PCOM / Week 14 / Final Project

FINAL PROJECT: The Protest Time Machine
For our final PCOM project, we continued on with the concept of a protest time machine to curate the political/protest songs from the 1960s to current day to help remind us what people have and still are fighting for. In last week’s play testing, we needed to make some big adjustments to the project. Since our original idea was to use the Bare Conductive paint, the buttons didn’t always work and we needed to add more programming and hardware elements to the project. We ended up substituting the paint and touch board for an Arduino Mega board with 20 buttons to help create a durable and reliable interface. We laser-cut silhouettes of the ‘protester figures’ with black acrylic sheets to fasten over the buttons in order to keep our original design. And since we wanted the buttons to not only trigger the music but the video/animation connected to the songs, my group partner, Ariana figured out the schematics and wiring of the breadboards, while using a visual patch wiring program, called Max to help connect the audio and visuals that would  later be projected on our canvas of protesters.

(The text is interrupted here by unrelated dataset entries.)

import Literature.AlgebraicGeometry.KTheory.PullbackVectorBundle
import Literature.AlgebraicGeometry.Modules.FiniteType
import Mathlib.AlgebraicGeometry.Morphisms.ClosedImmersion
import HarnessLib

/-!
# Sections of the unit `N ⟶ i_* i^* N` for a finite locally free `N` (support file for EB1)

Support lemmas for stub EB1 (`stub_towerPresentation`) of line `chow-zariski-pushforward` of the crux
`FormalVectorBundlesAlgebraize` (route `PadicSemiregularLift` of `HodgeConjecture`).

Mathlib's inverse image `Scheme.Modules.pullback i` of sheaves of modules is an abstract left adjoint
(`Functor.leftAdjoint` of the direct image), so its sections are not computable by unfolding. For a
morphism of schemes `i : X ⟶ Y` and a FINITE LOCALLY FREE `𝒪_Y`-module `N` we nevertheless prove the
two facts about the unit `η_N : N ⟶ i_* i^* N` of `Scheme.Modules.pullbackPushforwardAdjunction i` that
the `p`-adic ladders of EB1 need, on every affine open `V` inside a trivialising open of `N`:

* if `i` is a closed immersion, `η_N` is surjective on sections over `V`;
* a section `x ∈ Γ(N, V)` is killed by `η_N` iff `x ∈ ker(i♯ : Γ(Y, V) → Γ(X, i⁻¹V)) · Γ(N, V)`.

Proof: both properties hold for the unit module (`η_𝒪` followed by the isomorphism
`i_*(i^*𝒪_Y ≅ 𝒪_X)` of Mathlib's `pullbackObjUnitToUnit` is `i♯`), hence for finite direct sums
`𝒪_Y^I`; a local trivialisation of `N` on `U` yields morphisms `𝒪_Y^I ⟶ j_* (N|_U) ⟵ N` (`j : U ↪ Y`)
which are isomorphisms over `U`, and so are their images under `i^*` over `i⁻¹U` (pseudofunctoriality of
pull-back along `i⁻¹U ↪ X ⟶ Y = i⁻¹U ⟶ U ↪ Y`, tree `nonempty_pullbackRestrictIso`); naturality of the
unit transports the two properties to `N`. Everything is proved; no definitions.

Provenance: Literature home (family `hodge`, layer `Literature/AlgebraicGeometry/FormalGeometry`, namespace
`Literature.AlgebraicGeometry.FormalGeometry.WittGrothendieckExistence…`) of the Summits-side
`Theorems/PadicSemiregularLiftFormalVectorBundlesAlgebraizePullbackUnitSections` (route `PadicSemiregularLift` / `AnchorTransport`,
Grothendieck existence for vector bundles over `W(k)`), which `Literature/` may not import; theorems only, no
named fact, no definition. Lane `lit-hodgefound`, seat p20.
-/

noncomputable section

The buttons on our piece were assigned one of twenty songs. We tried to balance the amount of songs within each decade to show the history of protest music, which ranges from anti-war protest to equal rights to curfews on the Sunset Strip.  It was interesting to see the progression of James Brown’s Say It Loud song and how he influenced Public Enemy and Kendrick Lamar’s songs about the same issue decades later. And every time we start researching for content, there were just more songs to add to the list and then narrow down. I was also trying to figure out how to visually show the relationship between the songs and came across Mariona Ortiz‘s impressive infographics on 1990s songs as inspiration.


On the final version, the buttons were separated into 4 long breadboards to accommodate a larger sized button.


After hearing the feedback from our final presentation in our last class, I know that there are things to improve upon for this project. First, I would recommend to anyone taking PCOM to take a fabrication class with this class. I was scared of “the shop” and it was not on the top of my list of classes to take, but for all these midterm and final projects, using laser cutters and knowing how to use the tools just adds that polished touch to these PCOM projects. During my first PCOM class, I said that my tool of choice was an X-acto blade and now I have this newfound appreciation of constructing physical objects with something other than paper, especially after being inspired by all my fellow classmates’ projects. Thinking of fabrication also goes hand-in-hand with what buttons and sensors to use and where to place them. I’m scheduled to take the Piecing It Together class next semester and will hopefully get to work on a plinko-like clock idea that I came to mind when thinking of PCOM final project ideas. If I were to continue on this project and learning from the hiccups of building the initial interfaces of this time machine, the things to improve from the first prototypes are: constructing a sturdier and neater interface eliminating the split of the 2 boards in the middle; using more compact solderable breadboards; and using spacers or a frame to hold/hide all the wires and micro-controller together. In terms of the design, we tested the projector on the canvas after I made the animations, and noticed after the fact that my text was too low and cutting into the bottom silhouettes of the protesters making the lyrics unreadable. I would redesign the animations so the text stays in the upper top of the screen, just above the protesters’ heads.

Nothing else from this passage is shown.